■ TASK GOAL:
What lines in the records below hold the string "bound"? Please show them.

►

import Summits.MatrixMultiplication.MatrixMultiplication.Theorems.ObstructionDescentEmptyLevelFormat
import Summits.MatrixMultiplication.MatrixMultiplication.Theorems.ObstructionDescentUnitParity
import Summits.MatrixMultiplication.MatrixMultiplication.Theorems.ObstructionDescentLevelOne

set_option linter.dupNamespace false

/-!
# The invariant tower is ONE CELL per `(τ, n)`; above the cubic scale hypothesis (K0) is vacuous (decomp-mm · lens 3 · gen 17)

Route `route-MatrixMultiplication-ObstructionDescent` (sub-problem `MatrixMultiplication`, `ω(ℂ) = 2`), rev 7 `3f9f51b758cc`;
support for the aside **`InvariantSaturation`** (item `stmt-MatrixMultiplication-32282`, the invariant tower, read in levels by
`invariantSaturation_iff_levels`: for `2 < τ < 4`, eventually in `n`, at every cell `n² ≤ m`, `n^τ ≤ m`, every level `k` of
degree `k·n² > m` passes or is empty).  Imports only LANDED files (`ObstructionDescentEmptyLevelFormat` ⊇ `LevelMonoid`,
`WitnessPoints`, `InvariantTower`; `ObstructionDescentUnitParity`; `ObstructionDescentLevelOne`); restates nothing.

This file is the UPPER-BOUND-SIDE bookkeeping the critic asked for (the laws of parts K–AF bound `r_N(k)` from below; the
item needs pass-or-empty from above):

* **§1 Monotonicity of the dichotomy in the secant order.**  `passLevels m N ⊆ passLevels m' N` (landed H11a) and
  `emptyLevels m' N = emptyLevels m N` (landed format independence) give `tower_mono`: the tower at a cell `(n, m)` implies
  the tower at every cell `(n, m')`, `m ≤ m'` — fewer levels are asked for and each keeps its status.
* **§2 Hence the item is ONE CELL PER `(τ, n)`** (`invariantSaturation_iff_lowestCell`): `InvariantSaturation` holds iff for
  every `2 < τ < 4`, eventually in `n`, the tower holds at SOME cell `m₀ ≥ n²` lying below every admissible cell (e.g. the lowest
  one, `m₀ = max (n², ⌈n^τ⌉)`).  The landed `invariantSaturation_of_firstCellRuns` is the special case «a passing run at `m₀`».
* **§3 The first cell.**  At `m = N` passing levels are exactly the levels of the POINT `⟨m⟩`
  (`passLevels_self_eq_pointLevels`, by the landed `GL_m³`-invariance of level sets), so the tower at the first cell `(n, n²)` says
  «every non-empty level `≥ 2` is a level of `⟨n²⟩`» (`tower_self_iff`) — false as soon as an odd level is non-empty (landed
  period-two law), which is why `τ > 2` is strict.
* **§4 (K0) is vacuous from the cubic scale on.**  The landed cell theorems H6/H6a/H11d (`tower_of_levels`, `tower_of_unitLevels`,
  `tower_of_nonemptyWindow`) carry the hypothesis (K0) «levels `0 < k < n` are empty» (the Kronecker length bound `N ≤ k²`, BI17
  Thm 5.9(1), not in the tree).  But a level of degree `k·n² > m ≥ n·n²` has `k > n`, so (K0) is never invoked once `n³ ≤ m`:
  `tower_cubic_of_levels` ((U), (Ko), (P) only), `tower_wall_of_unitLevels` ((U), (Ko) only, `2n·n² ≤ m`),
  `tower_of_nonemptyRun` (a non-empty run `a, …, 2a−1` of degree `≤ m` alone; format-general).
* **§5 Tree level.**  For `3 < τ < 4` the item follows from (U)+(Ko) eventually in `n` (`invariantSaturation_three_of_unitLevels'`,
  the landed H6b minus (K0)), or from Kronecker positivity on the window `[n, 2n)` READ AT FORMAT `n²` ITSELF
  (`invariantSaturation_three_of_window_self`, the landed H11d minus (K0), emptiness made format-intrinsic), or from the tower at
  the single wall cell `m = 2n·n²` per `n` (`invariantSaturation_three_of_wallCells`).
All hypotheses inline; no proposition defined; no `sorry`; standard axioms.  Nothing here proves `ω = 2`; (U) (BI17 Problem 5.23,
Latin cubes), (Ko)/(NE) (Kronecker positivity `g((k^{n²})³) > 0`, BI17 Thm 5.9(3), Problem 5.19) remain the open inputs for
`3 < τ < 4`, and (P) (odd levels of degree `> m` pass) for `2 < τ ≤ 3`.
[cite: BurgisserIkenmeyer2017, §5 (5.2), Thm 5.3, Thm 5.9, Problems 5.19 and 5.23; BurgisserIkenmeyer2011, Lemma 3.2, §3.1]
-/

noncomputable section

open scoped BigOperators
open Finset Filter

namespace Summit.MatrixMultiplication.MatrixMultiplication.Theorems.ObstructionCalculus

open Literature.Computability.AlgebraicComplexity (unitTensor actTensor)

section TowerCells

variable {m : ℕ}

/-! ### §1 · Monotonicity of the dichotomy and of the tower in the secant order `m` -/

/-- **The pass-or-empty dichotomy is monotone in `m`** (`N ≤ m ≤ m'`): a passing level keeps passing (H11a) and emptiness does
not depend on the format. [this node] -/
theorem dichotomy_mono {N m' k : ℕ} (hN : N ≤ m) (h : m ≤ m')
    (hk : k ∈ passLevels m N ∪ emptyLevels m N) : k ∈ passLevels m' N ∪ emptyLevels m' N := by
  rcases hk with hp | he
  · exact Or.inl (passLevels_mono hN h hp)
  · refine Or.inr ?_
    rwa [emptyLevels_eq_of_le hN h]

/-- **TOWER MONOTONICITY: the tower at `(n, m)` gives the tower at every `(n, m')`, `m ≤ m'`** — fewer levels have degree `> m'`,
and each of them keeps its status. [this node] -/
theorem tower_mono {N m' : ℕ} (hN : N ≤ m) (h : m ≤ m')
    (H : ∀ k : ℕ, m < k * N → k ∈ passLevels m N ∪ emptyLevels m N) :
    ∀ k : ℕ, m' < k * N → k ∈ passLevels m' N ∪ emptyLevels m' N :=
  fun k hk => dichotomy_mono hN h (H k (lt_of_le_of_lt h hk))

/-- Below degree `m` there is nothing to prove: a level of degree `kN ≤ m` passes or is empty (R1).  Hence the tower at `(N, m)` is
the FULL dichotomy `passLevels ∪ emptyLevels = ℕ` at that cell. [bookkeeping] -/
theorem tower_iff_dichotomy {N : ℕ} :
    (∀ k : ℕ, m < k * N → k ∈ passLevels m N ∪ emptyLevels m N) ↔
      ∀ k : ℕ, k ∈ passLevels m N ∪ emptyLevels m N := by
  refine ⟨fun H k => ?_, fun H k _ => H k⟩
  by_cases hk : m < k * N
  · exact H k hk
  · by_cases he : k ∈ emptyLevels m N
    · exact Or.inr he
    · exact Or.inl (mem_passLevels_of_degree_le (not_lt.1 hk) he)

/-! ### §2 · Non-empty levels form a monoid; the first cell -/

/-- Non-empty levels add: the product of two non-zero weight vectors is a non-zero weight vector of the summed level.
[cite: BurgisserIkenmeyer2011, Lemma 3.2] -/
theorem add_not_mem_emptyLevels {N a b : ℕ} (ha : a ∉ emptyLevels m N) (hb : b ∉ emptyLevels m N) :
    a + b ∉ emptyLevels m N := by
  intro hab
  have hbot : hwvSpace (rectType m N (a + b)) ((a + b) * N) = ⊥ := hab
  apply ha
  show hwvSpace (rectType m N a) (a * N) = ⊥
  rw [Submodule.eq_bot_iff]
  intro f hf
  by_contra hf0
  apply hb
  show hwvSpace (rectType m N b) (b * N) = ⊥
  rw [Submodule.eq_bot_iff]
  intro g hg
  by_contra hg0
  have hfg : f * g ∈ hwvSpace (rectType m N (a + b)) ((a + b) * N) := by
    have h := mul_mem_hwvSpace hf hg
    rwa [rectType_add, ← add_mul] at h
  rw [hbot, Submodule.mem_bot] at hfg
  exact mul_ne_zero hf0 hg0 hfg

/-- **The first cell `m = N`: a level passes iff it is a level of the point `⟨m⟩`.**  (`⊇`: `⟨m⟩` has rank `≤ m`; `⊆`: a weight
vector non-zero somewhere on `GL_m³·⟨m⟩` is non-zero AT `⟨m⟩`, level sets being `GL_m³`-invariant at the first cell.)
[cite: BurgisserIkenmeyer2017, (5.2), Thm 5.3] -/
theorem passLevels_self_eq_pointLevels : passLevels m m = pointLevels m (unitTensor ℂ m) := by
  apply Set.Subset.antisymm
  · intro k hk
    by_contra hnot
    refine hk fun f hf A B C hA hB hC => ?_
    by_contra hne
    have hmem : k ∈ pointLevels m (actTensor A B C (unitTensor ℂ m)) := ⟨f, hf, hne⟩
    rw [pointLevels_self_actTensor hA hB hC] at hmem
    exact hnot hmem
  · rw [← padUnitLast_self]
    exact pointLevels_padUnitLast_subset_passLevels m

/-- **The tower at the first cell `(n, n²)` says: every non-empty level `k ≥ 2` is a level of the point `⟨n²⟩`** (stated at
`m = N ≥ 1`).  By the landed period-two law (`pointLevels_padUnitLast_subset_even`) this fails as soon as some odd level is
non-empty — the structural reason why the scale `τ > 2` of the item is strict. [this node] -/
theorem tower_self_iff (hm : 1 ≤ m) :
    (∀ k : ℕ, m < k * m → k ∈ passLevels m m ∪ emptyLevels m m) ↔
      ∀ k : ℕ, 2 ≤ k → k ∉ emptyLevels m m → k ∈ pointLevels m (unitTensor ℂ m) := by
  rw [← passLevels_self_eq_pointLevels]
  refine ⟨fun H k hk hne => ?_, fun H k hk => ?_⟩
  · have hmk : m < k * m := by nlinarith
    exact (H k hmk).resolve_right hne
  · have hk2 : 2 ≤ k := by
      by_contra h
      have : k * m ≤ 1 * m := Nat.mul_le_mul_right _ (by omega)
      omega
    by_cases hne : k ∈ emptyLevels m m
    · exact Or.inr hne
    · exact Or.inl (H k hk2 hne)

/-- At the first cell an odd non-empty level breaks the tower (`m = N ≥ 2`). [this node] -/
theorem not_tower_self_of_odd {k : ℕ} (hm : 2 ≤ m) (hk : Odd k) (hne : k ∉ emptyLevels m m) :
    ¬ ∀ j : ℕ, m < j * m → j ∈ passLevels m m ∪ emptyLevels m m := by
  intro H
  have hk2 : 2 ≤ k := by
    rcases hk with ⟨j, rfl⟩
    rcases Nat.eq_zero_or_pos j with h | h
    · subst h
      exact absurd (one_mem_emptyLevels_self hm) (by simpa using hne)
    · omega
  have hmem := (tower_self_iff (le_trans one_le_two hm)).1 H k hk2 hne
  rw [← padUnitLast_self] at hmem
  exact (Nat.not_even_iff_odd.2 hk) (pointLevels_padUnitLast_subset_even hm le_rfl hmem)

/-! ### §4 · From the cubic scale on, hypothesis (K0) is vacuous -/

/-- A level of degree `k·n² > m ≥ n·n²` has `k > n`. [bookkeeping] -/
theorem lt_level_of_cubic {n k : ℕ} (hm : n * (n * n) ≤ m) (hk : m < k * (n * n)) : n < k := by
  by_contra h
  exact absurd (lt_of_le_of_lt hm hk) (not_lt.2 (Nat.mul_le_mul_right _ (not_lt.1 h)))

/-- A level of degree `k·n² > m ≥ 2n·n²` has `k > 2n`. [bookkeeping] -/
theorem lt_level_of_wall {n k : ℕ} (hm : 2 * n * (n * n) ≤ m) (hk : m < k * (n * n)) : 2 * n < k := by
  by_contra h
  exact absurd (lt_of_le_of_lt hm hk) (not_lt.2 (Nat.mul_le_mul_right _ (not_lt.1 h)))

/-- **H6 from the cubic scale on, WITHOUT (K0).**  At a cell `n·n² ≤ m` the tower follows from (U) even levels `≥ n` are levels of
`⟨n²⟩`, (Ko) some odd level `o ∈ {n, n+1}` is non-empty, (P) non-empty odd levels `k ∈ (n, 2n)` of degree `> m` pass.  Compared
with the landed `tower_of_levels` the hypothesis (K0) is gone: a level of degree `> m ≥ n³` has `k > n`. [this node] -/
theorem tower_cubic_of_levels (n : ℕ) (hm : n * (n * n) ≤ m)
    (hU : ∀ e : ℕ, Even e → n ≤ e → e ∈ pointLevels (n * n) (padUnitLast m (n * n)))
    (hKo : ∃ o : ℕ, Odd o ∧ n ≤ o ∧ o ≤ n + 1 ∧ o ∉ emptyLevels m (n * n))
    (hP : ∀ k : ℕ, Odd k → n < k → k < 2 * n → m < k * (n * n) → k ∉ emptyLevels m (n * n) →
      k ∈ passLevels m (n * n)) :
    ∀ k : ℕ, m < k * (n * n) → k ∈ passLevels m (n * n) ∪ emptyLevels m (n * n) := by
  intro k hk
  rw [Set.mem_union, or_iff_not_imp_right]
  intro hne
  have hnk : n < k := lt_level_of_cubic hm hk
  have hn0 : 0 < n := by
    rcases Nat.eq_zero_or_pos n with h | h
    · subst h; simp at hk
    · exact h
  rcases Nat.even_or_odd k with he | ho
  · exact mem_passLevels_of_unitLevels hU he hnk.le
  · by_cases hk2 : k < 2 * n
    · exact hP k ho hnk hk2 hk hne
    · have hk2' : 2 * n + 1 ≤ k := by
        have hne2 : k ≠ 2 * n := fun h => (Nat.not_even_iff_odd.2 ho) (h ▸ even_two_mul n)
        omega
      obtain ⟨o, ho', hno, hon, hWo⟩ := hKo
      have ho2n : o < 2 * n := by
        obtain ⟨j, hj⟩ := ho'
        omega
      have hoU : o ∈ passLevels m (n * n) := by
        by_cases hom : o * (n * n) ≤ m
        · exact mem_passLevels_of_degree_le hom hWo
        · have hno' : n < o := by
            rcases hno.eq_or_lt with h | h
            · exact absurd (h ▸ hm) hom
            · exact h
          exact hP o ho' hno' ho2n (lt_of_not_ge hom) hWo
      have hok : o ≤ k := by omega
      have hko : Even (k - o) := Nat.Odd.sub_odd ho ho'
      have hkon : n ≤ k - o := by omega
      have h3 := add_mem_passLevels hoU (mem_passLevels_of_unitLevels hU hko hkon)
      rwa [Nat.add_sub_cancel' hok] at h3

/-- **H6a WITHOUT (K0): above the wall `2n·n² ≤ m` the tower is (U) + (Ko) alone** — no hypothesis about `σ_m`, none about the
low levels: a level of degree `> m` has `k > 2n`, so it is even (U) or `o + even` with `o·n² ≤ (n+1)·n² ≤ m` passing by R1.
[this node] -/
theorem tower_wall_of_unitLevels (n : ℕ) (hm : 2 * n * (n * n) ≤ m)
    (hU : ∀ e : ℕ, Even e → n ≤ e → e ∈ pointLevels (n * n) (padUnitLast m (n * n)))
    (hKo : ∃ o : ℕ, Odd o ∧ n ≤ o ∧ o ≤ n + 1 ∧ o ∉ emptyLevels m (n * n)) :
    ∀ k : ℕ, m < k * (n * n) → k ∈ passLevels m (n * n) ∪ emptyLevels m (n * n) := by
  have hm' : n * (n * n) ≤ m := le_trans (Nat.mul_le_mul_right _ (by omega)) hm
  refine tower_cubic_of_levels n hm' hU hKo fun k _ _ hk2 hk _ => ?_
  exfalso
  have := lt_level_of_wall hm hk
  omega

/-- **A non-empty run decides the tower (format-general, no (K0)).**  If the levels `a, a+1, …, 2a−1` (`a ≥ 1`) are non-empty and
fit below the degree bound, `(2a−1)·N ≤ m`, then EVERY level of degree `> m` passes: the run passes by R1 and generates every level
`≥ a` (conductor law H11b), while a level of degree `> m` is `≥ 2a`. [this node] -/
theorem tower_of_nonemptyRun {N a : ℕ} (ha : 0 < a) (hdeg : (2 * a - 1) * N ≤ m)
    (hNE : ∀ j : ℕ, j < a → a + j ∉ emptyLevels m N) :
    ∀ k : ℕ, m < k * N → k ∈ passLevels m N ∪ emptyLevels m N := by
  intro k hk
  have hak : 2 * a ≤ k := by
    by_contra h
    have : k * N ≤ (2 * a - 1) * N := Nat.mul_le_mul_right _ (by omega)
    omega
  refine Or.inl (mem_passLevels_of_run ha (fun j hj => mem_passLevels_of_degree_le ?_ (hNE j hj)) k (by omega))
  exact le_trans (Nat.mul_le_mul_right _ (by omega)) hdeg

◄

■ EXERCISE OUTPUT:
This file is the UPPER-BOUND-SIDE bookkeeping the critic asked for (the laws of parts K–AF bound `r_N(k)` from below; the
  `tower_of_nonemptyWindow`) carry the hypothesis (K0) «levels `0 < k < n` are empty» (the Kronecker length bound `N ≤ k²`, BI17
fit below the degree bound, `(2a−1)·N ≤ m`, then EVERY level of degree `> m` passes: the run passes by R1 and generates every level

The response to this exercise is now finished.